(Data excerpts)
○ ○ ○ ○
/-- **`X/H(Iα) ≅ X/H(I)`** for an isogeny `α ∈ End(X)` (`Iα ~ I`; with `H(Iα) = α⁻¹H(I)`,
`kernelSubgroup_idealMulRight`). [cite: Kieffer2024IsogenyGraphs, §1.4.1 Lemma 1.4.5 and Prop. 1.4.6 (1), p. 45] -/
theorem isIsomorphic_quotient_idealMulRight (I : Ideal (endRingInt Φ)) {α : endRingInt Φ}
    (hα : (α : Matrix ι ι ℤ).det ≠ 0) [Finite (kernelSubgroup Φ (idealMulRight Φ I α))]
    [Finite (kernelSubgroup Φ I)] :
    IsIsomorphic (quotientByPeriod Φ (kernelSubgroup Φ (idealMulRight Φ I α)))
      (quotientByPeriod Φ (kernelSubgroup Φ I)) :=
  (idealEquiv_idealMulRight Φ I hα).isIsomorphic_quotient

end Prop146a

/-! ## §3 Proposition 1.4.6 (2): isomorphic quotients of kernel ideals are equivalent -/

section Prop146b

/-- **Transport of `I(K)` along `g ∈ End⁰(X)`**: if `g_ℝ` maps `π⁻¹K₁` into `π⁻¹K₂`, then for every
`τ ∈ I(K₂)` the rational matrix `τ·g` is `σ_ℚ` for some `σ ∈ I(K₁)` — it is integral (its columns
`τ_ℝ(g_ℝ eⱼ)` are lattice vectors since `π(g_ℝ eⱼ) ∈ K₂ ⊆ Ker τ`), lies in `End⁰(X)`, and kills `K₁`
(`π x ∈ K₁ ⟹ π(g_ℝ x) ∈ K₂ ⟹ τ_ℝ g_ℝ x ∈ ℤ^ι`). (The argument of Prop. 1.4.7, "`V_ℓ(σα)(T_ℓ(A)) ⊂ T_ℓ(A)`, so
`σα ∈ End(A)`", for a general `g`.) [cite: Kieffer2024IsogenyGraphs, §1.4.1 Prop. 1.4.6 (2) and Prop. 1.4.7 (proofs), pp. 45–46] -/
theorem exists_mem_idealOfSubgroup_coe_eq_mul {K₁ K₂ : AddSubgroup (ComplexTorus Φ)} {g : Matrix ι ι ℚ}
    (hg : g ∈ endAlgRat Φ) (hK : ∀ x : ι → ℝ, proj Φ x ∈ K₁ → proj Φ (g.map (Rat.cast : ℚ → ℝ) *ᵥ x) ∈ K₂)
    {τ : endRingInt Φ} (hτ : τ ∈ idealOfSubgroup Φ K₂) :
    ∃ σ ∈ idealOfSubgroup Φ K₁, (σ : Matrix ι ι ℤ).map (Int.cast : ℤ → ℚ) =
      (τ : Matrix ι ι ℤ).map (Int.cast : ℤ → ℚ) * g := by
  rw [mem_idealOfSubgroup_iff] at hτ
  -- `τ_ℝ (g_ℝ x) ∈ ℤ^ι` whenever `π(x) ∈ K₁`
  have hint : ∀ x : ι → ℝ, proj Φ x ∈ K₁ → ∃ k : ι → ℤ,
      (τ : Matrix ι ι ℤ).map (Int.cast : ℤ → ℝ) *ᵥ (g.map (Rat.cast : ℚ → ℝ) *ᵥ x) = intVec k := fun x hx ↦
    (proj_mem_ker_mapMatrixHom_iff Φ Φ (τ : Matrix ι ι ℤ) _).1 (hτ (hK x hx))
  -- the integer matrix `σ` with `σ_ℝ = τ_ℝ g_ℝ` (columns at `x = eⱼ`, `π(eⱼ) = 0 ∈ K₁`)
  obtain ⟨σ, hσ⟩ : ∃ σ : Matrix ι ι ℤ, σ.map (Int.cast : ℤ → ℝ) =
      (τ : Matrix ι ι ℤ).map (Int.cast : ℤ → ℝ) * g.map (Rat.cast : ℚ → ℝ) := by
    refine exists_map_intCast_eq_of_mulVec_single' fun j ↦ ?_
    obtain ⟨k, hk⟩ := hint (Pi.single j 1) (by rw [← intVec_single, proj_intVec]; exact K₁.zero_mem)
    exact ⟨k, by rw [← Matrix.mulVec_mulVec, hk]⟩
  have hσq : σ.map (Int.cast : ℤ → ℚ) = (τ : Matrix ι ι ℤ).map (Int.cast : ℤ → ℚ) * g :=
    Matrix.map_injective (Rat.cast_injective (α := ℝ)) (by
      change (σ.map (Int.cast : ℤ → ℚ)).map (Rat.cast : ℚ → ℝ) =
        ((τ : Matrix ι ι ℤ).map (Int.cast : ℤ → ℚ) * g).map (Rat.cast : ℚ → ℝ)
      rw [map_ratCast_mul', map_intCast_map_ratCast', map_intCast_map_ratCast', hσ])
  have hσend : σ ∈ endRingInt Φ := by
    rw [mem_endRingInt_iff, hσq]
    exact (endAlgRat Φ).mul_mem ((mem_endRingInt_iff Φ).1 τ.2) hg
  refine ⟨⟨σ, hσend⟩, ?_, hσq⟩
  rw [mem_idealOfSubgroup_iff]
  intro t ht
  rw [← proj_lift Φ t] at ht ⊢
  obtain ⟨k, hk⟩ := hint _ ht
  exact (proj_mem_ker_mapMatrixHom_iff Φ Φ σ _).2 ⟨k, by rw [hσ, ← Matrix.mulVec_mulVec, hk]⟩

variable {Φ}

/-- **"`H(MNI) = H(Jα)`. Thus `MNI = Jα` as both are kernel ideals"**: kernel ideals with the same kernel
subgroup are equal (`I = I(H(I))`). [cite: Kieffer2024IsogenyGraphs, §1.4.1 Prop. 1.4.6 (2) (proof), p. 45] -/
theorem IsKernelIdeal.eq_of_kernelSubgroup_eq {I J : Ideal (endRingInt Φ)} (hI : IsKernelIdeal Φ I)
    (hJ : IsKernelIdeal Φ J) (h : kernelSubgroup Φ I = kernelSubgroup Φ J) : I = J := by
  rw [← hI, ← hJ, h]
○ ○ ○ ○
### Required action:
Your reply is to repeat, unchanged, the lines above running from the one with "pp. 45–46] -/" up to and including the one with "K₂ : AddSubgroup".

### Finished exercise:
`σα ∈ End(A)`", for a general `g`.) [cite: Kieffer2024IsogenyGraphs, §1.4.1 Prop. 1.4.6 (2) and Prop. 1.4.7 (proofs), pp. 45–46] -/
theorem exists_mem_idealOfSubgroup_coe_eq_mul {K₁ K₂ : AddSubgroup (ComplexTorus Φ)} {g : Matrix ι ι ℚ}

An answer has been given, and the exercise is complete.